◆ WHAT YOU WILL DO ◆
Up through the line that contains "# One layer", retype the entries exactly, beginning at the very first line.

◆ RECORDS TO USE ◆
import Literature.MathematicalPhysics.QuantumLattice.FermionBoxProductMarginals
import Literature.MathematicalPhysics.QuantumLattice.LocalUnitaryDressedSlaterBound
import HarnessLib

/-!
# One layer of disjoint gates: the dressing unitary `W = Π_g Γ_{ψ_g}(u_g)`, particle-number conservation, and the
# LIGHT CONE `Wᴴ X W = W_Tᴴ X W_T` for an observable met only by the gates in `T`

Topic `Literature/MathematicalPhysics/QuantumLattice` (namespace = path; family `hubbard`, model-free). Sequel of
`FermionBoxProductMarginals.lean`: there `boxProd φ hφ a ha S = Π_{k∈S} Γ_{φ_k}(a_k)` is the commuting product of
`Θ`-even operators placed on boxes `φ_k : Λ₀ k ↪ Λ` with pairwise disjoint images. Read with GATES instead of box
states (a finite family of even UNITARIES `u_g` on pairwise disjoint supports — one layer of a fermionic quantum
circuit, e.g. the seam gates of the seam-dressed cluster trial states of the `T > 0` Hubbard certificate C3) the same
object is the dressing unitary `W`, and this file records its algebra:

* §1 `conjTranspose_boxProd`, `boxProd_mul_boxProd`, `boxProd_one_family`, `conjTranspose_boxProd_mul_self`
  (`Wᴴ W = 𝟙`), `boxProd_mem_unitaryGroup`; `fermionEmbed_boxProd` (`Γ_ω` of a product placed inside a window is the
  product placed by the composed legs); `boxProd_union`; `commute_boxProd_of_mem_carSubalgebra` (graded locality).
* §2 **the light cone** `conjTranspose_boxProd_univ_mul_mul_eq` — if the observable `X ∈ 𝔄(D)` is met only by the
  gates in `T` (`D` disjoint from the supports of the other gates) then `Wᴴ X W = W_Tᴴ X W_T`, `W_T = Π_{g∈T} Γ u_g`
  [cite: BratteliRobinsonII1997, §5.2.2] (graded commutativity; this is the finite-depth-circuit light cone used
  throughout quantum information, here depth one); and its LOCAL FORM `conjTranspose_boxProd_mul_fermionEmbed_mul_eq`:
  when the gates of `T` and the observable are placed inside a window `ω : Ω ↪ Λ`, `W_Tᴴ Γ_{ι'≫ω}(x) W_T = Γ_ω(W'ᴴ Γ_{ι'} x W')`
  with the window-level product `W'` — an explicit finite matrix on the window.
* §3 particle number: `parityAut_eq_self_of_commute_totalNumber` (number-conserving ⇒ even),
  `commute_totalNumber_boxProd` (`[W, N] = 0` when every gate conserves the particle number of its support).

Everything is PROVED; no definition, no named fact.

## Tree / Mathlib search

REUSED: `boxProd` (+ `_insert`, `_empty`, `_mem_carEvenSubalgebra`, `pairwise_commute_fermionEmbed_box`,
`commute_fermionEmbed_box_of_parityAut_eq`) (`FermionBoxProductMarginals`); `commute_of_mem_carEvenSubalgebra`,
`fermionEmbed_mem_carSubalgebra`, `disjoint_orbs`, `parityAut_conjTranspose`, `fermionEmbed_conjTranspose`,
`fermionEmbed_fermionEmbed`; `commute_totalNumberOp_fermionEmbed`, `totalNumberOp_eq_totalNumber`,
`totalNumber_eq_diagonal_card` (`LocalUnitaryDressedSlaterBound`, `FermionOperators`, `HubbardAtomicLimit`); Mathlib
`Finset.noncommProd_union_of_disjoint`, `Finset.map_noncommProd`, `Finset.noncommProd_commute`. The same-shape,
two-cell light cone for PURE dressed Slater states is `DressedCluster.dressing_conj_cell/link`
(`DressedClusterEnergyBound.lean`); here shapes are arbitrary and the statement is operator-level.

## References

* O. Bratteli, D. W. Robinson, *Operator Algebras and Quantum Statistical Mechanics 2* (1997), §5.2.2 (graded
  commutativity of local CAR algebras; Bogoliubov/inner automorphisms). [cite: BratteliRobinsonII1997, §5.2.2]
* H. Araki, H. Moriya, Rev. Math. Phys. 15 (2003) 93, §4.1. [cite: ArakiMoriya2003, §4.1]
-/

noncomputable section

namespace Literature.MathematicalPhysics.QuantumLattice

open Matrix Finset HubbardWave0
open scoped ComplexOrder BigOperators

/-! ### §1. Algebra of the gate layer `W = Π_g Γ_{ψ_g}(u_g)` -/

section Algebra

variable {Λ : Type*} [LinearOrder Λ] [Fintype Λ] {K : Type*}
  {Λ₀ : K → Type*} [∀ k, LinearOrder (Λ₀ k)] [∀ k, Fintype (Λ₀ k)]
  {φ : ∀ k, Λ₀ k ↪ Λ}
  (hφ : ∀ k j, k ≠ j → Disjoint ((Finset.univ : Finset (Λ₀ k)).map (φ k)) ((Finset.univ : Finset (Λ₀ j)).map (φ j)))
  {a b : ∀ k, Matrix (Finset (Orb (Λ₀ k))) (Finset (Orb (Λ₀ k))) ℂ}
include hφ

omit hφ in
/-- Adjoints of even operators are even. [cite: ArakiMoriya2003, §4.1] -/
theorem parityAut_conjTranspose_family (ha : ∀ k, parityAut (a k) = a k) : ∀ k, parityAut (a k)ᴴ = (a k)ᴴ :=
  fun k => by rw [parityAut_conjTranspose, ha k]

omit hφ in
/-- Products of even operators are even. [cite: ArakiMoriya2003, §4.1] -/
theorem parityAut_mul_family (ha : ∀ k, parityAut (a k) = a k) (hb : ∀ k, parityAut (b k) = b k) :
    ∀ k, parityAut (a k * b k) = a k * b k :=
  fun k => by rw [map_mul, ha k, hb k]

variable (ha : ∀ k, parityAut (a k) = a k) (hb : ∀ k, parityAut (b k) = b k)
include ha

variable [DecidableEq K]

/-- **`(Π_{k∈S} Γ a_k)ᴴ = Π_{k∈S} Γ a_kᴴ`** (the factors commute, so the order reversal is immaterial).
[cite: BratteliRobinsonII1997, §5.2.2] -/
theorem conjTranspose_boxProd (S : Finset K) :
    (boxProd hφ a ha S)ᴴ = boxProd hφ (fun k => (a k)ᴴ) (parityAut_conjTranspose_family ha) S := by
  induction S using Finset.induction_on with
  | empty => rw [boxProd_empty, boxProd_empty, Matrix.conjTranspose_one]
  | insert k S hk ih =>
    rw [boxProd_insert hφ ha hk, boxProd_insert hφ _ hk, Matrix.conjTranspose_mul, ih, ← fermionEmbed_conjTranspose]
    refine (Finset.noncommProd_commute _ _ _ _ fun j hj => ?_).eq.symm
    exact commute_fermionEmbed_box_of_parityAut_eq hφ (ne_of_mem_of_not_mem hj hk).symm
      (parityAut_conjTranspose_family ha k) _

/-- **`Π_S Γ a_k · Π_S Γ b_k = Π_S Γ (a_k b_k)`**. [cite: BratteliRobinsonII1997, §5.2.2] -/
theorem boxProd_mul_boxProd (S : Finset K) :
    boxProd hφ a ha S * boxProd hφ b hb S = boxProd hφ (fun k => a k * b k) (parityAut_mul_family ha hb) S := by
  induction S using Finset.induction_on with
  | empty => rw [boxProd_empty, boxProd_empty, boxProd_empty, Matrix.mul_one]
  | insert k S hk ih =>
    rw [boxProd_insert hφ ha hk, boxProd_insert hφ hb hk, boxProd_insert hφ _ hk, map_mul, ← ih]
    have hc : Commute (boxProd hφ a ha S) (fermionEmbed (φ k) (b k)) :=
      (Finset.noncommProd_commute _ _ _ _ fun j hj =>
        commute_fermionEmbed_box_of_parityAut_eq hφ (ne_of_mem_of_not_mem hj hk).symm (hb k) _).symm
    rw [Matrix.mul_assoc, ← Matrix.mul_assoc (boxProd hφ a ha S), hc.eq]
    simp only [Matrix.mul_assoc]

omit ha in
/-- The box product of identities is the identity. [folklore] -/
private theorem boxProd_one_family (h1 : ∀ k : K, parityAut (1 : Matrix (Finset (Orb (Λ₀ k))) (Finset (Orb (Λ₀ k))) ℂ) = 1)
    (S : Finset K) : boxProd hφ (fun _ => 1) h1 S = 1 := by
  induction S using Finset.induction_on with
  | empty => rw [boxProd_empty]
  | insert k S hk ih => rw [boxProd_insert hφ h1 hk, ih, map_one, Matrix.mul_one]

/-- **`Wᴴ W = 𝟙`**: the layer of gates is unitary when every gate is. [cite: BratteliRobinsonII1997, §5.2.2] -/
theorem conjTranspose_boxProd_mul_self (hu : ∀ k, (a k)ᴴ * a k = 1) (S : Finset K) :
    (boxProd hφ a ha S)ᴴ * boxProd hφ a ha S = 1 := by
  rw [conjTranspose_boxProd hφ ha, boxProd_mul_boxProd hφ]
  have h1 : ∀ k : K, parityAut (1 : Matrix (Finset (Orb (Λ₀ k))) (Finset (Orb (Λ₀ k))) ℂ) = 1 := fun _ => map_one _
  have := boxProd_one_family hφ h1 S
  convert this using 2
  funext k
  exact hu k

/-- **`W Wᴴ = 𝟙`** likewise. [cite: BratteliRobinsonII1997, §5.2.2] -/
theorem boxProd_mul_conjTranspose_self (hu : ∀ k, a k * (a k)ᴴ = 1) (S : Finset K) :
    boxProd hφ a ha S * (boxProd hφ a ha S)ᴴ = 1 := by
  rw [conjTranspose_boxProd hφ ha, boxProd_mul_boxProd hφ]
  have h1 : ∀ k : K, parityAut (1 : Matrix (Finset (Orb (Λ₀ k))) (Finset (Orb (Λ₀ k))) ℂ) = 1 := fun _ => map_one _
  have := boxProd_one_family hφ h1 S
  convert this using 2
  funext k
  exact hu k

◆ ANSWER FOR THIS EXERCISE ◆
import Literature.MathematicalPhysics.QuantumLattice.FermionBoxProductMarginals
import Literature.MathematicalPhysics.QuantumLattice.LocalUnitaryDressedSlaterBound
import HarnessLib

/-!
# One layer of disjoint gates: the dressing unitary `W = Π_g Γ_{ψ_g}(u_g)`, particle-number conservation, and the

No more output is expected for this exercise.